J'étais curieux de connaître cette loi de 1993, alors je l'ai consultée. J'ai découvert qu'afin de réguler le chaos des adoptions après la chute du régime communiste, une loi exigeait que les adoptants travaillent avec une agence autorisée à traiter les adoptions par les Français, ainsi que les autorités roumaines[3]. En 1993, le Congrès américain discutait du droit de la Roumanie à obtenir la clause de la nation la plus favorisée (un accord commercial). « Les États-Unis avaient fait de l'amélioration de la situation des enfants roumains une condition de cet accord commercial, et c'est dans ce contexte que la Roumanie a adopté la soi-disant « loi sur l'abandon ». […] En 1991, un nombre incroyable d'adoptions internationales a eu lieu, les estimations étaient supérieures à 10 000. De nombreux enfants n'ont pas été adoptés dans des orphelinats, mais directement achetés à des familles pauvres. En 1991, une nouvelle loi a été adoptée, limitant les adoptions internationales aux enfants dans les foyers pour enfants et les orphelinats. Mais les directeurs des maisons d'enfants ne donneraient pas ces enfants parce qu'ils n'étaient pas légalement adoptables, le plus souvent, les parents des enfants seraient connus et rendraient visite à leurs enfants. En raison de cette limitation, les adoptions ont énormément chuté en 1992. Et ainsi, sous le couvert de vouloir améliorer les conditions de vie des enfants institutionnalisés et handicapés, le Congrès américain a poussé à une loi sur l'abandon, une loi qui rendait les enfants adoptables.[4]

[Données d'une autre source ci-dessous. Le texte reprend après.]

import Summits.QuantumFields.YangMills.Theorems.RenyiTelescopeUnitEventReduction
import Summits.QuantumFields.YangMills.Theorems.RenyiTelescopePlaquetteTransport

/-!
# Route `RenyiTelescope` — glue item `HistoryTailOfRenyiTelescope` (stmt-QuantumFields-27139): THE INSTANTIATION
# (support file; ideator seat `ym-r3-idea-2` g3, registered stub `stub_glueRest` of the glue skeleton v7)

THE STEP.  With the structural stubs of the glue landed — the conditional telescope, the plaquette-event transport, the unit-event reduction
(`HistoryTailL` from a unit-event tail schema), the abstract bootstrap (the induction on the cut-off), the interior complement, the telescoped
crux — the glue of LINE «RenyiTelescope» reduces to an INSTANTIATION: choose the constants and verify the bootstrap's five hypotheses from the
two cruxes.  This file does exactly that (`stub_glueRest`), modulo ONE arithmetic input kept as a hypothesis (the registered stub
`stub_arithClosure`, pure real analysis, no measures): the existence of fine-regime cut-offs `J₀(d) ≥ 1` with `γ_d L^(J₀(d)) p(g_d)² ≤ η` (fine
regime of crux `FineRegimeUnitTailL` reaches `J₀(d)`), `Q L^(2J₀(d)) ≥ 3` (the telescope's orders `κ_d L^(2J) = 3L^(2J)/L^(2J₀(d)) ≤ QL^(2J)` are
admissible) and `p(g_d)⁴ L^(3(m+d)) ≤ L^(4J₀(d))` (the telescope's exponent is `≤ 4R₀`), for all depths `d ≥ h₀` — true because `p(g_d)` grows
polynomially in `d` (e.g. `J₀(d) = d − ⌊d/8⌋`).
CONSTANTS: `ε(d) = C₊e^(−ac²p_d²)` (`C₊ = max(C,1)`), `Λ = 4R₀`, `B(d) = C'e^(−(ac²/2)p_d²)` with `C' = max(C₊, e^(4R₀)√(2C₊))`, `κ_d = 3/L^(2J₀(d))`,
`h₀ = max(h₁, h₂, h₃)` where `h₁` is the arithmetic threshold, `h₂` makes the bare tail `q(J+d) ≤ 1/4` (`bareTailAt`, summable ⇒ null), `h₃` makes
`A'·2^(−d) ≤ 1/4` (`A'` the constant of `perHeight_bound` for the envelope `B`: `Σ_h card(d+h)·B(d+h) ≤ A'2^(−d)·Σ_(h≥1)2^(−h)`).
VERIFICATIONS: (env) algebra of `exp`/`rpow`; (fine) crux `FineRegimeUnitTailL` for `F.refine d` at `γ_d ≤ γ ≤ γ₁`; (tel) the telescoped crux with
`κ_d`; (compl) the interior complement for `F.refine d`, its bare term moved to `F` (`gibbsK_refine_real_not_plaqSmall`) and bounded by `bareTailAt`, its
level terms identified with the bootstrap's deeper unit events via `refine_refine` and bounded by the induction hypothesis, counted
(`card_unitPlaq_refine_le`) and summed (`half_pow_sum_Ico_le`).

WHAT THIS IS NOT: the two cruxes `CutoffRenyiL` (through the telescoped form) and `FineRegimeUnitTailL` are HYPOTHESES and stay open; the
arithmetic closure is a hypothesis (registered stub); nothing here bears on the Yang–Mills mass gap and the rung R3 (`YM3TorusSU2`) is NOT proved.

References: T. Bałaban, CMP 102 (1985) 255–275 [Balaban1985UV3] ((7) p.257, (60) p.270, (71) p.273); C. King, CMP 103 (1986) 323–349 [King1986]
(Thm 3.4); J. Fröhlich, R. Israel, E. Lieb, B. Simon, CMP 62 (1978) 1–34 [FrohlichIsraelLiebSimon1978] (chessboard bound behind `bareTailAt`).
-/

noncomputable section

open MeasureTheory Filter
open Literature.MathematicalPhysics.QuantumFieldTheory.Balaban1983to89
open Literature.MathematicalPhysics.QuantumFieldTheory.Balaban1983to89.T3ContinuumYM3Torus
open Literature.MathematicalPhysics.QuantumFieldTheory.Balaban1983to89.T3UnitScaleTilt
open Literature.MathematicalPhysics.QuantumFieldTheory.Balaban1983to89.T3UnitLawDensityEML
open Literature.MathematicalPhysics.QuantumFieldTheory.Balaban1983to89.T3InteriorExcision
open Literature.MathematicalPhysics.QuantumFieldTheory.Balaban1983to89.T3LevelShift
open Literature.MathematicalPhysics.QuantumFieldTheory.Balaban1983to89.T3ThresholdRemoval
open Literature.MathematicalPhysics.QuantumFieldTheory.Balaban1983to89.T3BareTailProfile
open Summit.QuantumFields.YangMills.Theorems.HistoryTailOfTwoSided
open Summit.QuantumFields.YangMills.Theorems.LargeFieldMassRefinementTailOfHeightTail

namespace Summit.QuantumFields.YangMills.Theorems.RenyiTelescope

/-! ## §1 Small lemmas -/

/-- A null sequence is eventually `≤ 1/4`. [folklore] -/
theorem eventually_le_quarter {v : ℕ → ℝ} (hv : Tendsto v atTop (nhds 0)) : ∃ N : ℕ, ∀ n, N ≤ n → v n ≤ 1 / 4 := by
  obtain ⟨N, hN⟩ := eventually_atTop.mp (hv.eventually (eventually_le_nhds (by norm_num : (0 : ℝ) < 1 / 4)))
  exact ⟨N, hN⟩

/-- `Σ_(1 ≤ j < J) 2^(−(J−j)) ≤ 1`. [folklore] -/
theorem half_pow_sum_Ico_le (J : ℕ) : ∑ j ∈ Finset.Ico 1 J, ((1 : ℝ) / 2) ^ (J - j) ≤ 1 := by
  induction J with
  | zero => simp
  | succ J ih =>
    rcases Nat.eq_zero_or_pos J with hJ | hJ
    · subst hJ
      simp
    · rw [Finset.sum_Ico_succ_top (by omega : 1 ≤ J), Nat.add_sub_cancel_left]
      have hrw : ∀ j ∈ Finset.Ico 1 J, ((1 : ℝ) / 2) ^ (J + 1 - j) = 1 / 2 * ((1 : ℝ) / 2) ^ (J - j) := by
        intro j hj
        rw [Finset.mem_Ico] at hj
        rw [show J + 1 - j = (J - j) + 1 by omega, pow_succ]
        ring
      rw [Finset.sum_congr rfl hrw, ← Finset.mul_sum]
      linarith

/-- The bare finest-lattice large-field mass of run `J` of `F.refine d` (coupling `γL^(−d)`) is that of run `J + d` of `F`.
[cite: Balaban1985UV3, (1)-(3) p.256] -/
theorem gibbsK_refine_real_not_plaqSmall (F : T3Family) {γ : ℝ} (hγ : 0 ≤ γ) (b p : ℝ) (d J : ℕ) :
    (gibbsK (F.refine d) ℰp (γ * ((F.L : ℝ)⁻¹) ^ d) J).real {U | ¬ PlaqSmall (θBal F.L (γ * ((F.L : ℝ)⁻¹) ^ d) b p J) U} =
      (gibbsK F ℰp γ (J + d)).real {U | ¬ PlaqSmall (θBal F.L γ b p (J + d)) U} := by
  have hS : MeasurableSet {U : GaugeField (F.P (J + d)) 0 (Matrix.specialUnitaryGroup (Fin 2) ℂ) |
      ¬ PlaqSmall (θBal F.L γ b p (J + d)) U} := (measurableSet_plaqSmall _).compl
  rw [gibbsK_real_eq_refine F ℰp hγ d J hS, θBal_mul_pow]
  congr 1
  ext U
  exact (not_congr (plaqSmall_fieldShift_iff F (sitesPerDir_refine_zero F d J) (θBal F.L γ b p (J + d)) U)).symm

Ces deux lois, « La loi 11/1990 et la loi 47/1993 sur l'abandon d'enfants ont établi le cadre juridique de l'émergence d'un marché roumain de l'adoption internationale après 1994. Ces deux lois créent l'offre – les enfants légalement déclarés abandonnés et préparés à l'adoption. Pour avoir un marché opérationnel, il faut créer la demande et établir les prix.[5]

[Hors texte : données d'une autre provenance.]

import Literature.Computability.AlgebraicComplexity.BI17SL3InvariantDimensionProofs
import HarnessLib

/-!
# Two identities of the block signs `ζ_e` (Bürgisser–Ikenmeyer 2017, Thm. 5.9 / 5.13 proofs,
# eq. (3.4)) — theorem-only

P. Bürgisser, C. Ikenmeyer, *Fundamental invariants of orbit closures*, J. Algebra **477** (2017)
390–434 = arXiv:1511.02927 [BurgisserIkenmeyer2017]. The block sign `ζ_e` of a word (`wordBlockSign`,
`BI17SL3InvariantDimensionProofs.lean` §9: the coordinate function of `(e_1 ∧ ⋯ ∧ e_N)^{⊗ b}` for a
block structure `e : [D] ≃ [b] × [N]`) is the word-model form of a product of `b` determinants —
the building block of the tableau invariants `P_T = ∑_{σ_1,…,σ_s ∈ S_m} [∏_j sgn σ_j] ∏_i v(…)`
of BI 2017 eq. (3.4) (L1007). THEOREM-ONLY file (no definitions, no named facts), two pieces of
`ζ_e`-calculus used by the dictionary «`P_T` ↔ wreath average of `ζ_e`» behind Rem. 3.13
(`BI17TableauInvariantsSpanReduction.lean`):

* `sum_prod_sign_mul_ite_eq_wordBlockSign` — **eq. (3.4) read on one word**:
  `∑_{σ : [b] → S_N} (∏_a sgn σ_a) · [w = σ on every block] = ζ_e(w)` (at most one family `σ`
  matches a word, namely its blocks, and only when every block is a bijection);
* `wordBlockSign_perm_comp` — **renaming the letters** by `ρ ∈ S_N` multiplies `ζ_e` by
  `sgn(ρ)^b` (one `sgn ρ` per block).

Honest framing: bookkeeping identities for the cell `val-lit`; VP ≠ VNP is NOT proved and nothing
here bears on it.

## References

* [BurgisserIkenmeyer2017] P. Bürgisser, C. Ikenmeyer, J. Algebra 477 (2017) 390–434 =
  arXiv:1511.02927, eq. (3.4), Thm. 5.9 (proof of (2)), Thm. 5.13 (proof).
-/

noncomputable section

open Literature.NumberTheory.DiophantineGeometry

namespace Literature.Computability.AlgebraicComplexity

variable (k : Type*) [Field k] {D b N : ℕ}

/-- For a map `g : [N] → [N]`, `∑_{τ ∈ S_N} sgn(τ) [g = τ]` is `sgn(g)` if `g` is a bijection and `0`
otherwise (at most one permutation has underlying map `g`). [folklore] -/
private theorem sum_sign_mul_ite_coe_eq (g : Fin N → Fin N) :
    ∑ τ : Equiv.Perm (Fin N), ((Equiv.Perm.sign τ : ℤ) : k) * (if g = ⇑τ then 1 else 0) =
      if Function.Bijective g then (((Kumar2015.seqSign g : ℤˣ) : ℤ) : k) else 0 := by
  classical
  by_cases hg : Function.Bijective g
  · rw [if_pos hg, Finset.sum_eq_single (Equiv.ofBijective g hg)]
    · rw [if_pos (Equiv.coe_ofBijective (f := g) hg).symm, mul_one,
        ← Kumar2015.seqSign_coe_perm (Equiv.ofBijective g hg), Equiv.coe_ofBijective]
    · intro τ _ hτ
      rw [if_neg, mul_zero]
      intro hgτ
      exact hτ (Equiv.ext fun i => (congrFun hgτ i).symm)
    · intro h
      exact absurd (Finset.mem_univ _) h
  · rw [if_neg hg]
    refine Finset.sum_eq_zero fun τ _ => ?_
    rw [if_neg, mul_zero]
    rintro rfl
    exact hg τ.bijective

/-- **BI 2017 eq. (3.4) read on a single word**: for a block structure `e` (`b` blocks of `N`
positions) and a word `w`, `∑_{σ : [b] → S_N} (∏_a sgn σ_a) · [∀ q, w(q) = σ_{e(q)₁}(e(q)₂)] = ζ_e(w)`
— the signed sum over families of permutations, one per block (one per column of the tableau in
`P_T = ∑_{σ_1,…,σ_s} [∏ sgn σ_j] ∏ v(…)`), collapses to the block sign. [cite: BurgisserIkenmeyer2017, eq. (3.4)] -/
theorem sum_prod_sign_mul_ite_eq_wordBlockSign (e : Fin D ≃ Fin b × Fin N) (w : Word N D) :
    ∑ σ : Fin b → Equiv.Perm (Fin N), (∏ a, ((Equiv.Perm.sign (σ a) : ℤ) : k)) *
        (if ∀ q, w q = σ (e q).1 (e q).2 then 1 else 0) = wordBlockSign k e w := by
  classical
  -- the matching condition, block by block
  have hcond : ∀ σ : Fin b → Equiv.Perm (Fin N),
      (∀ q, w q = σ (e q).1 (e q).2) ↔ ∀ a, (fun j => w (e.symm (a, j))) = ⇑(σ a) := by
    intro σ
    constructor
    · intro h a
      funext j
      have := h (e.symm (a, j))
      simpa only [Equiv.apply_symm_apply] using this
    · intro h q
      have := congrFun (h (e q).1) (e q).2
      simpa only [Prod.mk.eta, Equiv.symm_apply_apply] using this
  have hstep : ∀ σ : Fin b → Equiv.Perm (Fin N),
      (∏ a, ((Equiv.Perm.sign (σ a) : ℤ) : k)) * (if ∀ q, w q = σ (e q).1 (e q).2 then 1 else 0) =
        ∏ a, ((Equiv.Perm.sign (σ a) : ℤ) : k) *
          (if (fun j => w (e.symm (a, j))) = ⇑(σ a) then 1 else 0) := by
    intro σ
    rw [Finset.prod_mul_distrib, Fintype.prod_boole]
    by_cases hq : ∀ q, w q = σ (e q).1 (e q).2
    · rw [if_pos hq, if_pos ((hcond σ).mp hq)]
    · rw [if_neg hq, if_neg fun h => hq ((hcond σ).mpr h)]
  rw [Finset.sum_congr rfl fun σ _ => hstep σ]
  -- exchange `∑_σ ∏_a` into `∏_a ∑_τ`
  have hex := Finset.prod_univ_sum (fun _ : Fin b => (Finset.univ : Finset (Equiv.Perm (Fin N))))
    fun a τ => ((Equiv.Perm.sign τ : ℤ) : k) * (if (fun j => w (e.symm (a, j))) = ⇑τ then 1 else 0)
  rw [Fintype.piFinset_univ] at hex
  rw [← hex, Finset.prod_congr rfl fun a _ => sum_sign_mul_ite_coe_eq k fun j => w (e.symm (a, j)),
    Fintype.prod_ite_zero]
  unfold wordBlockSign
  by_cases hb : ∀ a, Function.Bijective fun j => w (e.symm (a, j))
  · rw [if_pos hb, if_pos hb]
  · rw [if_neg hb, if_neg hb]

/-- **Renaming the letters multiplies a block sign by `sgn(ρ)^b`**: `ζ_e(ρ ∘ w) = sgn(ρ)^b ζ_e(w)`
for `ρ ∈ S_N` (each of the `b` blocks, a bijection `[N] → [N]` or not, is composed with `ρ`).
[cite: BurgisserIkenmeyer2017, Thm. 5.9 (proof of (2))] -/
theorem wordBlockSign_perm_comp (e : Fin D ≃ Fin b × Fin N) (ρ : Equiv.Perm (Fin N))
    (w : Word N D) :
    wordBlockSign k e (⇑ρ ∘ w) = ((Equiv.Perm.sign ρ : ℤ) : k) ^ b * wordBlockSign k e w := by
  classical
  unfold wordBlockSign
  have hiff : (∀ a, Function.Bijective fun j => (⇑ρ ∘ w) (e.symm (a, j))) ↔
      ∀ a, Function.Bijective fun j => w (e.symm (a, j)) :=
    forall_congr' fun a => Equiv.comp_bijective (fun j => w (e.symm (a, j))) ρ
  by_cases h : ∀ a, Function.Bijective fun j => w (e.symm (a, j))
  · rw [if_pos (hiff.mpr h), if_pos h]
    have hρ : ∀ a, Kumar2015.seqSign (fun j => (⇑ρ ∘ w) (e.symm (a, j))) =
        Equiv.Perm.sign ρ * Kumar2015.seqSign (fun j => w (e.symm (a, j))) := by
      intro a
      rw [show (fun j => w (e.symm (a, j))) = ⇑(Equiv.ofBijective _ (h a)) from rfl,
        show (fun j => (⇑ρ ∘ w) (e.symm (a, j))) = ⇑(ρ * Equiv.ofBijective _ (h a)) from rfl,
        Kumar2015.seqSign_coe_perm, Kumar2015.seqSign_coe_perm, Equiv.Perm.sign_mul]
    simp_rw [hρ, Units.val_mul, Int.cast_mul, Finset.prod_mul_distrib, Finset.prod_const,
      Finset.card_univ, Fintype.card_fin]
  · rw [if_neg (fun h' => h (hiff.mp h')), if_neg h, mul_zero]

end Literature.Computability.AlgebraicComplexity

end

Lorsqu'un enfant a été abandonné, ce qui n'était pas aussi systématique que vous voudriez que je le croie, dans quelles circonstances les parents ont-ils donné leur consentement ? Quand on vit dans l'extrême pauvreté, quand on est fragile, isolé, quand on fait face à des pressions sociales et familiales parfois écrasantes, peut-on vraiment prendre une décision éclairée ? Quand tout le monde veut que vous croyiez que la seule façon d'assurer la survie de votre enfant est de le donner pour toujours, pouvez-vous vraiment prendre une décision éclairée ? Quand personne ne vous dit que vous ne reverrez plus jamais votre enfant, quand on vous demande de signer un papier que vous ne pouvez même pas lire, quand personne ne vous dit comment les nouvelles lois pourraient vous affecter vous et votre enfant, quand personne, pas même les autorités de votre propre pays, vous offre un soutien, même temporairement, pouvez-vous prendre une décision éclairée ? Lorsque vous venez de donner naissance à un bébé et que vous n'avez aucune idée de comment vous allez vous en sortir jusqu'à demain, pouvez-vous prendre une décision éclairée ?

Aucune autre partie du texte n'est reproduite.